[Edaily Reporter Han Kwangbeom ] SKTelecom(017670)has partnered with NetApp, an intelligent data infrastructure company, to resolve performance degradation issues in AI workloads occurring in virtualized environments.
NetApp announced on the 25th that it had successfully completed a joint proof of concept (PoC) with SKTelecom to support the expansion of enterprise AI infrastructure while maintaining high performance even in virtualized environments.
This project was conducted to verify the interoperability between SKTelecom’s virtualized cloud infrastructure “Petasus AI Cloud”—designed for building and operating AI data centers—and NetApp’s disaggregated storage architecture solution, the “AFX System.”
The two companies successfully achieved performance levels of over 99%—equivalent to using physical servers directly—even in a virtual machine (VM) environment by leveraging NVIDIA’s GPU Direct Storage (GDS) technology.
Previously, when running AI workloads in a virtual machine environment, additional processing overhead occurred as multiple tasks shared server resources, making performance degradation inevitable. This has been a major constraint on the adoption of high-performance AI infrastructure in industries requiring ultra-low latency, such as electronic design automation (EDA), finance, manufacturing, and telecommunications.
Through this PoC, the two companies have effectively resolved the performance constraints associated with virtualization by optimizing their software stack and infrastructure design. Specifically, they achieved a data transfer rate of 32.7 GB/s—the same level in both virtual machine and physical server environments—while reducing CPU utilization by 40–50%. By reducing unnecessary processing overhead, they improved overall computational efficiency, allowing GPUs to focus more on AI training and inference.
At the heart of these achievements lies the NetApp AFX architecture, based on ONTAP. Its architecture, which allows for independent scaling of performance and capacity, enables flexible optimization of AI infrastructure to adapt to changing workloads, while consistently delivering data management and security features that have been validated in a global environment.

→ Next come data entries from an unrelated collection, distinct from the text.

/-!
# `BalabanUV.Beta.D1BFx.NeedleNdlProjRow` — road «BF-x» for binder row D1, slot (K), END row `hGrp gN`, «GN-33 ∕ NP»: THE `ndlPiece ⊗ projPiece` CELL OF THE
# GLUON NEEDLE ROW T₃ IS n-UNIFORM — `|cellSum n a (ndlPiece n a (cQ n)) (projPiece n a) μ ν| ≤ C_NP` for every `n ≥ 1`, ONE `C_NP = C(a, cQ₀) ≥ 0`, modulo
# [B5, Prop. 1.2] ∧ [B5, (1.126)–(1.127)] BY NAME and a uniform bound `|cQ n| ≤ cQ₀` on the stencil weight (P13) — the hypothesis `hnp` of `GluonNeedleGlue.h₃_of_cells`
# (an3-g57 `N36-SPLIT.v1.md` §3′ (4) R1⊗R3: «every product `k·n^{λ′−6}` × `n^{6−λ′}` (R3 at the partner): n⁰», the census paid by the bond marginal M7)

HONEST DEPENDENCY (cell records, verbatim): «continuum YM on T⁴ ⇐ BetaPertH ∧ nine spine estimates (0/9 proved); BetaPertH ⇐ (D1) ∧ (D4) ∧
CAP+tail; G-an2-4 gates asym, D1 and NE2/3/4.»  HONEST FRAMING (cell contract, verbatim): «discharging `BetaPertH` makes Bałaban's UV stability
UNCONDITIONAL — a real constructive-QFT result; it is NOT the continuum limit and NOT the Clay problem.»  THIS MODULE DISCHARGES NOTHING of the
wall: [folklore] lattice bookkeeping BY NAME over the owner's word shape `NeedleNdlShape.bubble_ndl_dJetSw` and column letters `NeedleColumnLetters.exists_applyK_gradC_le` ∕
`exists_pairing_gradC_applyK_colGrad_le` ∕ `exists_pairing_applyK_gradC_rowGrad_le` ∕ `applyKT_eq_applyK_of_symm` (p264178), this seat's needle letters
`NeedleNdlProjLetters.exists_applyK_grad_row_le` ∕ `exists_pairing_grad_row_applyK_colGrad_le` ∕ `exists_pairing_applyK_grad_row_rowGrad_le`, gan24-leaf-05-g41's bond
marginal `NeedleBondMarginal.sum_bond_abs_qJet_le` (M7) and block-decay × mass junction `NeedleGhostBubble2Row.abs_fullSum_weight_le_of_blockDecay_mass`, leaf-04-g9's
`LatticeHLSProfiles.sum_pow_mul_exp_div_nrm_pow_free_scale_le`, the owner's `NeedleProjProjRow.sum_resSite_avg_le` ∕ `dist_blk_add_unitVec_le` and `GluonNeedleGlue.cellSum_def`.
No `def`, no `def … : Prop`, nothing cited, 0 sorry; the printed statements are HYPOTHESES by name.  Root-level binders hW ∕ hR-sockets ∕ hSX-socket ∕ D1Tel ∕ D1Rep — 0
discharged; (K) NOT closed (T₃: 2∕9 cells with PP p261786; T₁∕T₂ 0∕6); NOT D1, NOT `BetaPertH`, NOT continuum, NOT Clay.

ABSOLUTE RULE (cell charter, verbatim): «No internally-minted statement may enter as a cited fact. Every hypothesis is either kernel-proved in
this package or a verbatim quotation of a PUBLISHED theorem with page reference. The manuscript(s) under audit are NOT citable for their own
disputed steps — they are the thing under adjudication; programme-internal (2001/route/tribunal) claims are never citable.»

WHY (owner claim table «GN-CELLS» = `HOME/b2b-balaban-beta-d1-p2/GLUON-NEEDLE-ROWS.md` v0.2, cell NP; MINE journal 2026-08-21T11:09Z l.30690; RULING ρ-g10-7 l.30753 «GO AS STATED»).
With the needle at the PARTNER bond `u = (b+w, μ)` and the projector jet at the base `(b, ν)` the word is (`bubble_ndl_dJetSw`)
`[⟨∇ρ_u, Ga c′⟩·(Ga∇C_u)(b,ν) − (∇ρ_u Ga)(b,ν)·⟨Ga∇C_u, r′⟩] − [⟨∇C_u, Ga c′⟩·(Ga∇ρ_u)(b,ν) − (∇C_u Ga)(b,ν)·⟨Ga∇ρ_u, r′⟩]`; with the letters (column: `kN·C₀·n·e^{−δD}`,
`kCP·C₀·e^{−δD}`, `kNP·C₀·e^{−δD}`; needle: `(k₅∕n⁴)·q_u`, `(kΦ∕n²)·Σ_s|qJet_u s|·e^{−(ε₀∕n)‖b−s‖}∕nrm(b−s)`, `(k₆∕n⁴)·q_u`, `q_u := Σ_{s∈B(blk u)}|qJet_u s|`) every product is
`e^{−δ·dist(blk b, blk u)} × Σ_s |qJet_u s|·(A·n⁻³ + B·n⁻²·e^{−(ε₀∕n)‖b−s‖}∕nrm(b−s))`; summing the PARTNER bond over a block first, the bond marginal
`Σ_{u∈B(β)} |qJet_u s| ≤ (n−1)·n⁻⁴` (M7) and `Σ_{s∈B(β)} e^{−(ε₀∕n)‖b−s‖}∕nrm(b−s) ≤ cR₁·n³` give the block mass `m₀ ≍ n⁻²`, which the weight `|w_μw_ν| ≲ n²(D+1)²` of the
(1.22) sum spends exactly: n⁰ with NO cancellation, μ ≠ ν unused, the column's zero mass unused (an3 §3′ (5)∕(6)).

CONTENT (`a > 0`, `n ≥ 1`).
* §1 [folklore] **`abs_ndlProj_word_le`** — the pointwise bound from ABSTRACT letters (column letters with one block rate `δ`, needle letters with the needle weights inside):
  `|word(b,w)| ≤ ½e^{δ}·e^{−δ·dist(blk b, blk(b+w))}·Σ_{s∈B(blk(b+w))} |qJet_{b+w} s|·((K₅+K₆)·KGC + (K₃+K₄)·KΦ·e^{−ε‖b−s‖}∕nrm(b−s))`.
* §2 [folklore] `sum_B_prof_le` (`Σ_{s∈B β} e^{−(ε₀∕n)‖b−s‖}∕nrm(b−s) ≤ cR₁·n³`), **`sum_B_needle_mass_le`** (the census: `Σ_{u∈B β}Σ_{s∈B(blk u)}|qJet_u s|·g s ≤ ((n−1)n⁻⁴)·Σ_{s∈B β} g s`),
  **`abs_fullSum_ndlProj_le`** — the (1.22) sum at one base site from abstract letters: `≤ (½e^{δ})·(n²·((1+4∕δ)²·(m₀·K₄(δ∕2))))`,
  `m₀ = ((n−1)n⁻⁴)·((K₅+K₆)·KGC·n⁴ + (K₃+K₄)·KΦ·cR₁·n³)`.
* §3 [folklore] **`exists_ndlProj_row_le`** — `∃ C ≥ 0, ∀ n [NeZero n], |cellSum n a (ndlPiece n a (cQ n)) (projPiece n a) μ ν| ≤ C` modulo `h12`∕`h126` and `hcQ : ∀ n, |cQ n| ≤ cQ₀`
  (letters instantiated: `KGC = kN·C₁·n`, `K₃ = kCP·C₁`, `K₄ = kNP·C₁`, `K₅ = k₅∕n⁴`, `K₆ = k₆∕n⁴`, `KΦ = kΦ∕n²`, `C₁ = cQ₀·cPPs + cPs`; `n²·m₀ = ((n−1)∕n)·Q ≤ Q`).
NOT HERE (honest): the mirror cell PN (`hpn`; by the `b ↦ b+w, w ↦ −w` re-indexing of `cellSum` — owner's «CELLSUM-TRANSPOSE» — or by the R3-at-the-base count);
the other six cells of T₃; T₁∕T₂; the `h₃` glue (owner, `GluonNeedleGlue.h₃_of_cells`).
Unit `b2b-balaban-beta-d1-formalise-leaf-01` (gen 15), D1 formalisation swarm LEAF PROVER 01 on cross-road kernel duty; `LEAVES-BFx.md` row (N) «GN-33∕NP».
-/

noncomputable section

Furthermore, this project confirmed that by storing and utilizing the “KV cache”—data temporarily stored and referenced by AI while generating responses—on NetApp AFX, AFX can serve as high-performance, scalable storage that complements GPU memory. In essence, NetApp AFX’s high-bandwidth, ultra-low-latency, disaggregated storage architecture helped reduce data access times and increase throughput during the AI inference process.
The two companies, which have collaborated as storage partners for over a decade, plan to continue their partnership based on the success of this PoC, focusing on integrating AI data center solutions, conducting technical validation, and identifying opportunities to jointly serve enterprise AI customers. Moving forward, they plan to further develop AFX-based scalable storage technology into next-generation memory technology to enable faster and more efficient storage and utilization of temporary data.
PD Prasad, Vice President of AI Data Infrastructure at NetApp, stated, “By bridging the performance gap between physical servers and virtual machines, enterprises will be able to perform AI training and inference more quickly and efficiently in cloud environments, thereby improving operational efficiency and expanding the scope of innovation.”
Jeong Min-young, Head of AI DC Solutions at SKTelecom, said, “Through our collaboration with NetApp, we have succeeded in significantly reducing performance degradation in virtualized environments—a major technical challenge for AI cloud infrastructure—while simultaneously validating the Petasus AI Cloud as a production-ready platform for next-generation AI workloads.” “The Petasus AI Cloud, validated through this PoC, is expected to provide tangible value to enterprises seeking to secure both operational efficiency and cost-effectiveness in virtualized environments while reliably supporting high-performance AI training and inference environments,” he said.